→ Task objective
Search the listing below for the line containing "spine of (vi);". From there through the line containing "The inductive two-volume", transcribe every line exactly, both ends included.
═══ Data supplied
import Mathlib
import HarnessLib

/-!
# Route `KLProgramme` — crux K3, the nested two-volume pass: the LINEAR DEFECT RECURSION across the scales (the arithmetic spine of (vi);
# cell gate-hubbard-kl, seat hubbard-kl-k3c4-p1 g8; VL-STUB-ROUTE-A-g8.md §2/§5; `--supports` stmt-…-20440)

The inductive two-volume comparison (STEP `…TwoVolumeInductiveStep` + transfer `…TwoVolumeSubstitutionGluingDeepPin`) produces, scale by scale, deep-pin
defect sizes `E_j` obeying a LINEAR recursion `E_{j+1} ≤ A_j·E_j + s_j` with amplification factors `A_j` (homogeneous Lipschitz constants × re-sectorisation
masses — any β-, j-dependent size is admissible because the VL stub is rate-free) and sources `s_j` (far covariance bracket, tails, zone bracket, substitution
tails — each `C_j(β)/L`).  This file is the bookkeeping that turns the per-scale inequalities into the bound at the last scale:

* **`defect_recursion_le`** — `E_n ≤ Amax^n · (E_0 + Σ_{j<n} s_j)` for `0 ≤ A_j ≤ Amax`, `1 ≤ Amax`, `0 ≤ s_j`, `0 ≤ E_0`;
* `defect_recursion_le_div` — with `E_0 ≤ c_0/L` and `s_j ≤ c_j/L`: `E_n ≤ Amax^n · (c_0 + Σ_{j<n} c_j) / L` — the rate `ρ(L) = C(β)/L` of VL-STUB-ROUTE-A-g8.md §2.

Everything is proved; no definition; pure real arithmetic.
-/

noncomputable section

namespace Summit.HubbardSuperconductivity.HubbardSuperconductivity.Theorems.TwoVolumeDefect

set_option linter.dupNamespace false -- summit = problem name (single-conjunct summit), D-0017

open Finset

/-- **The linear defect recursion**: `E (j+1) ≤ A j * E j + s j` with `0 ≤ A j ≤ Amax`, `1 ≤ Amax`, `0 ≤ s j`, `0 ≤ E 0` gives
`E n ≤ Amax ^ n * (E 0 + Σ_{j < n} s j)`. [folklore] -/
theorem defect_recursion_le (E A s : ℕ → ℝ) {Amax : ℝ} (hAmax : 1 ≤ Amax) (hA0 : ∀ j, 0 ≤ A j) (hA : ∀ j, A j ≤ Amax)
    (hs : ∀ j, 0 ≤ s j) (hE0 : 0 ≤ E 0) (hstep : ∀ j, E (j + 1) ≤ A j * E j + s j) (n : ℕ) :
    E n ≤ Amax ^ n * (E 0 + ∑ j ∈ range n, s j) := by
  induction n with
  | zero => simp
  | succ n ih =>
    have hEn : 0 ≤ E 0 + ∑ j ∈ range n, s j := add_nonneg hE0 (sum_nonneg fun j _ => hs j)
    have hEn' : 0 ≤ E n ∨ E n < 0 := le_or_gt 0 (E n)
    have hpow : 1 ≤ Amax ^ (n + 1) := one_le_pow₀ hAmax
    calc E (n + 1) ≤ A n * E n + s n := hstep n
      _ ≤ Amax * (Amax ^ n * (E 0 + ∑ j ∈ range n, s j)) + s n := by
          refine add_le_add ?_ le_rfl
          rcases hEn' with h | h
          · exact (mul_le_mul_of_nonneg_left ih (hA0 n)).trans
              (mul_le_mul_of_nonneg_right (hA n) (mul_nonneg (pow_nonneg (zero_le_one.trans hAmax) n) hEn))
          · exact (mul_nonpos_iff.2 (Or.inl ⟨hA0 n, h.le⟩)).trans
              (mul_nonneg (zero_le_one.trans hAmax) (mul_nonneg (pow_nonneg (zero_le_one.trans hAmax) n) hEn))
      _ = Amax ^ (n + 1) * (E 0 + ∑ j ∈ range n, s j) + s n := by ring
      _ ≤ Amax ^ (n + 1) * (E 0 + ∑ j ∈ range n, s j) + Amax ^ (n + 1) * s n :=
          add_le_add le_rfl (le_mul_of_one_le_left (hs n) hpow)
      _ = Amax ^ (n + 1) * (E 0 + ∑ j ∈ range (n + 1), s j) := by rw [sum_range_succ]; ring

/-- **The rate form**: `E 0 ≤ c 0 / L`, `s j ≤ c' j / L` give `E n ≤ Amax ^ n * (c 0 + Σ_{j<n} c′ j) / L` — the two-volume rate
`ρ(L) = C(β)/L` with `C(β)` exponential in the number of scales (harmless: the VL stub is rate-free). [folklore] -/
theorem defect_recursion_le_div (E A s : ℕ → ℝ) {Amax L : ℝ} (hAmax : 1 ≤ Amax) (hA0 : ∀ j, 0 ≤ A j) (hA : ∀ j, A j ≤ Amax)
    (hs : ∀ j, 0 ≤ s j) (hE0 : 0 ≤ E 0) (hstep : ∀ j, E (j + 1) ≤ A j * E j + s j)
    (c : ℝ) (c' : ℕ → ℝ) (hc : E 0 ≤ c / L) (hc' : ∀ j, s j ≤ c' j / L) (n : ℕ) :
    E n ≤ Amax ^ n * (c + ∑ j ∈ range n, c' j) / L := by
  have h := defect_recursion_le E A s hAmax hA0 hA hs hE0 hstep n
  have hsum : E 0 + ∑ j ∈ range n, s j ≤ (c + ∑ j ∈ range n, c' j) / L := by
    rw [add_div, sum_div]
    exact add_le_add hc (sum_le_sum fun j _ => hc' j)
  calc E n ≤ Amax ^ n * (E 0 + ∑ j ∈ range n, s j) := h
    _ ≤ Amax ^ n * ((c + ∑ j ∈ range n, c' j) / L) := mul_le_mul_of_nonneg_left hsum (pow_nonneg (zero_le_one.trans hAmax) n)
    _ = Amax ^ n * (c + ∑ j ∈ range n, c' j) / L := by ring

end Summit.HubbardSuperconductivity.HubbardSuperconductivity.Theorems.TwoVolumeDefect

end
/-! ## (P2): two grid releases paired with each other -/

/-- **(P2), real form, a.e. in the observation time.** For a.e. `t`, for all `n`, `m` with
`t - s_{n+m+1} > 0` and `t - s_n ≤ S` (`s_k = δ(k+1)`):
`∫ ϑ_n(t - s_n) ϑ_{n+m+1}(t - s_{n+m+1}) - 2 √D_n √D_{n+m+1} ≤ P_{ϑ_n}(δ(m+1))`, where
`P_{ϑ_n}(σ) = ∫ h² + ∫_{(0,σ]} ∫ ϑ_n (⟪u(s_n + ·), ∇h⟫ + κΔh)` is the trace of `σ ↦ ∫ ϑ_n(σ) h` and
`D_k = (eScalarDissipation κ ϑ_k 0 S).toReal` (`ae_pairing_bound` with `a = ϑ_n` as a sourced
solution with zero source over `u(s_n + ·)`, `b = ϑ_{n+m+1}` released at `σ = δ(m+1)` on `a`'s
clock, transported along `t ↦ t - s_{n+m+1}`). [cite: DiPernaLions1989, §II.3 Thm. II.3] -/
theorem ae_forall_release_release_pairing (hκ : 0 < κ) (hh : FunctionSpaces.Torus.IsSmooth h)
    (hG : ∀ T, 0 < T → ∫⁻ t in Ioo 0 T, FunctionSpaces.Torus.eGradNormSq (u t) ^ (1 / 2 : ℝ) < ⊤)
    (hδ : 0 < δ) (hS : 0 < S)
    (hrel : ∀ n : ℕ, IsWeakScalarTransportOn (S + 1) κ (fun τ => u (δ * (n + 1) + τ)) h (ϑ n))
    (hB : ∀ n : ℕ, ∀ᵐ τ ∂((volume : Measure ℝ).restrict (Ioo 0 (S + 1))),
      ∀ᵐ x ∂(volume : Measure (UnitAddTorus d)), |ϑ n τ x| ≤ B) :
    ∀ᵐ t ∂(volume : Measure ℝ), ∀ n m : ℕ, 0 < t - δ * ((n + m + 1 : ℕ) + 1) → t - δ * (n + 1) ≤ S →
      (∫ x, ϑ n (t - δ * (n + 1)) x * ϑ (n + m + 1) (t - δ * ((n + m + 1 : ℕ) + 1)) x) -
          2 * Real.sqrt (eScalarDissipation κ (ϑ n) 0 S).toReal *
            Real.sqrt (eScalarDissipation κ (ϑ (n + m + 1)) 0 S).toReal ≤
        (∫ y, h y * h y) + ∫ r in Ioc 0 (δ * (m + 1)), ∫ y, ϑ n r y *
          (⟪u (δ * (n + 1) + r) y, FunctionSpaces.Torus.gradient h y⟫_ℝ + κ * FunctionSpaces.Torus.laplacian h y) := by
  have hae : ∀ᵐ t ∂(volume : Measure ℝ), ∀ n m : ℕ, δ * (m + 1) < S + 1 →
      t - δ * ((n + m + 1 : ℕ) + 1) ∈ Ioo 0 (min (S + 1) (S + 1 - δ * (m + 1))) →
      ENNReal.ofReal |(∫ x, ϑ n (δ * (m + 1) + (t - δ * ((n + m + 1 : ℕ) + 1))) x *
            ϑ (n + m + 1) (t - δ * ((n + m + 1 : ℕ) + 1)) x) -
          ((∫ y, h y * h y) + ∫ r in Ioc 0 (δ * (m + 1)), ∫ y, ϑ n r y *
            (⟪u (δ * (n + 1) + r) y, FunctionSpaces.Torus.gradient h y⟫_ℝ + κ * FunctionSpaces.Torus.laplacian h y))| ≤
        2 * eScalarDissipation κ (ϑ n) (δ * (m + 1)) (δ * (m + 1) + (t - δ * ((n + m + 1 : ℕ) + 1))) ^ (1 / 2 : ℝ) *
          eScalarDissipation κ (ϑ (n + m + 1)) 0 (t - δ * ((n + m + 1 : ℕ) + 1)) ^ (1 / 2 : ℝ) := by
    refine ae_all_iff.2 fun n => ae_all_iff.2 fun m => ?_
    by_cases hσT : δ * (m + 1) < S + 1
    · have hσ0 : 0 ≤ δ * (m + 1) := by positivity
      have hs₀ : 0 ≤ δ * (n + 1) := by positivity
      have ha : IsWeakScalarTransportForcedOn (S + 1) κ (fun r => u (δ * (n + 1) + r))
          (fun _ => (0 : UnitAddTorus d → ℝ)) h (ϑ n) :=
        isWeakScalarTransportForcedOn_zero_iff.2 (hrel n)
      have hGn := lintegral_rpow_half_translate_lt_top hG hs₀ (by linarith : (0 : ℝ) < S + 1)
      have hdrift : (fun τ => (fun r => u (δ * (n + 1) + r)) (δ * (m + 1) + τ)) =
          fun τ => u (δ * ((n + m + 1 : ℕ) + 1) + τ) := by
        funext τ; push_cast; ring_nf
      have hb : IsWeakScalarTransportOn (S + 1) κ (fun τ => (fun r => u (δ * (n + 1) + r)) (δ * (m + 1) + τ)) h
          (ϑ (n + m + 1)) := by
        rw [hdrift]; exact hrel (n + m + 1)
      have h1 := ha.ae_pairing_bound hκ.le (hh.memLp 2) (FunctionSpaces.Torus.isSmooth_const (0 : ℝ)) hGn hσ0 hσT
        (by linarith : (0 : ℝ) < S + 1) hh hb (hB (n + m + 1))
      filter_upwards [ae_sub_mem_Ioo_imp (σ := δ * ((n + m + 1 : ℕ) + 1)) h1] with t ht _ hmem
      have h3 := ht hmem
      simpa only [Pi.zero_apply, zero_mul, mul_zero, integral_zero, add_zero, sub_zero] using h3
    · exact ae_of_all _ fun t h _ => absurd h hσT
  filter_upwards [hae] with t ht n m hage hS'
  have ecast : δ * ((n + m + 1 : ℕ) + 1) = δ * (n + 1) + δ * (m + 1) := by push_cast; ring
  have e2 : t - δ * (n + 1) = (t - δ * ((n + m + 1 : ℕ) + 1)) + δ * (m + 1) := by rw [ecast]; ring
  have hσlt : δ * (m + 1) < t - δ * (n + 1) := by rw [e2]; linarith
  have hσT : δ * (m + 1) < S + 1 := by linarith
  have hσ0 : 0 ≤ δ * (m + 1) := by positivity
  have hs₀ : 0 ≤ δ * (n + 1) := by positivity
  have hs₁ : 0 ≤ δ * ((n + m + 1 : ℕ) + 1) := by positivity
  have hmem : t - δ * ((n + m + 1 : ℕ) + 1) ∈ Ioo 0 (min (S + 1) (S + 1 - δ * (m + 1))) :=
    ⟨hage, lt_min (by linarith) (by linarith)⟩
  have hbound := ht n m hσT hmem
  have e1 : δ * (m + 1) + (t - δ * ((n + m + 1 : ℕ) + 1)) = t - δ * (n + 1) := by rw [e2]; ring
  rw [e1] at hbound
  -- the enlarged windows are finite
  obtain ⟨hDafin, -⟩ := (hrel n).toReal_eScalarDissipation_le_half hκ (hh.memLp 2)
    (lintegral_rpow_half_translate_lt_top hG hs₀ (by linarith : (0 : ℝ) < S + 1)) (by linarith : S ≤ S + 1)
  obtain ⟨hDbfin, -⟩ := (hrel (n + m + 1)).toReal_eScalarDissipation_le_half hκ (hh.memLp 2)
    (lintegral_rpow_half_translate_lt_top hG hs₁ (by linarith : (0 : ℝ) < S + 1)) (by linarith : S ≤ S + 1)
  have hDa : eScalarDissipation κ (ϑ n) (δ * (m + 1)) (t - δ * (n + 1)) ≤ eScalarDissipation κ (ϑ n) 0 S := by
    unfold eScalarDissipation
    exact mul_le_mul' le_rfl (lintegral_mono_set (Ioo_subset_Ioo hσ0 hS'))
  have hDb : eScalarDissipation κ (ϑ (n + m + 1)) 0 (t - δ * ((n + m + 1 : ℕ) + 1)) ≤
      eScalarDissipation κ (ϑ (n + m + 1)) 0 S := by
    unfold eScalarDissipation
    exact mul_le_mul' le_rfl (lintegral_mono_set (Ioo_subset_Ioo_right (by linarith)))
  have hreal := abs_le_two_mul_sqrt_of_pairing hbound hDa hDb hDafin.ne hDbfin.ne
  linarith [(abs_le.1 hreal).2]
══════
→ Solution to this exercise
# Route `KLProgramme` — crux K3, the nested two-volume pass: the LINEAR DEFECT RECURSION across the scales (the arithmetic spine of (vi);
# cell gate-hubbard-kl, seat hubbard-kl-k3c4-p1 g8; VL-STUB-ROUTE-A-g8.md §2/§5; `--supports` stmt-…-20440)

The inductive two-volume comparison (STEP `…TwoVolumeInductiveStep` + transfer `…TwoVolumeSubstitutionGluingDeepPin`) produces, scale by scale, deep-pin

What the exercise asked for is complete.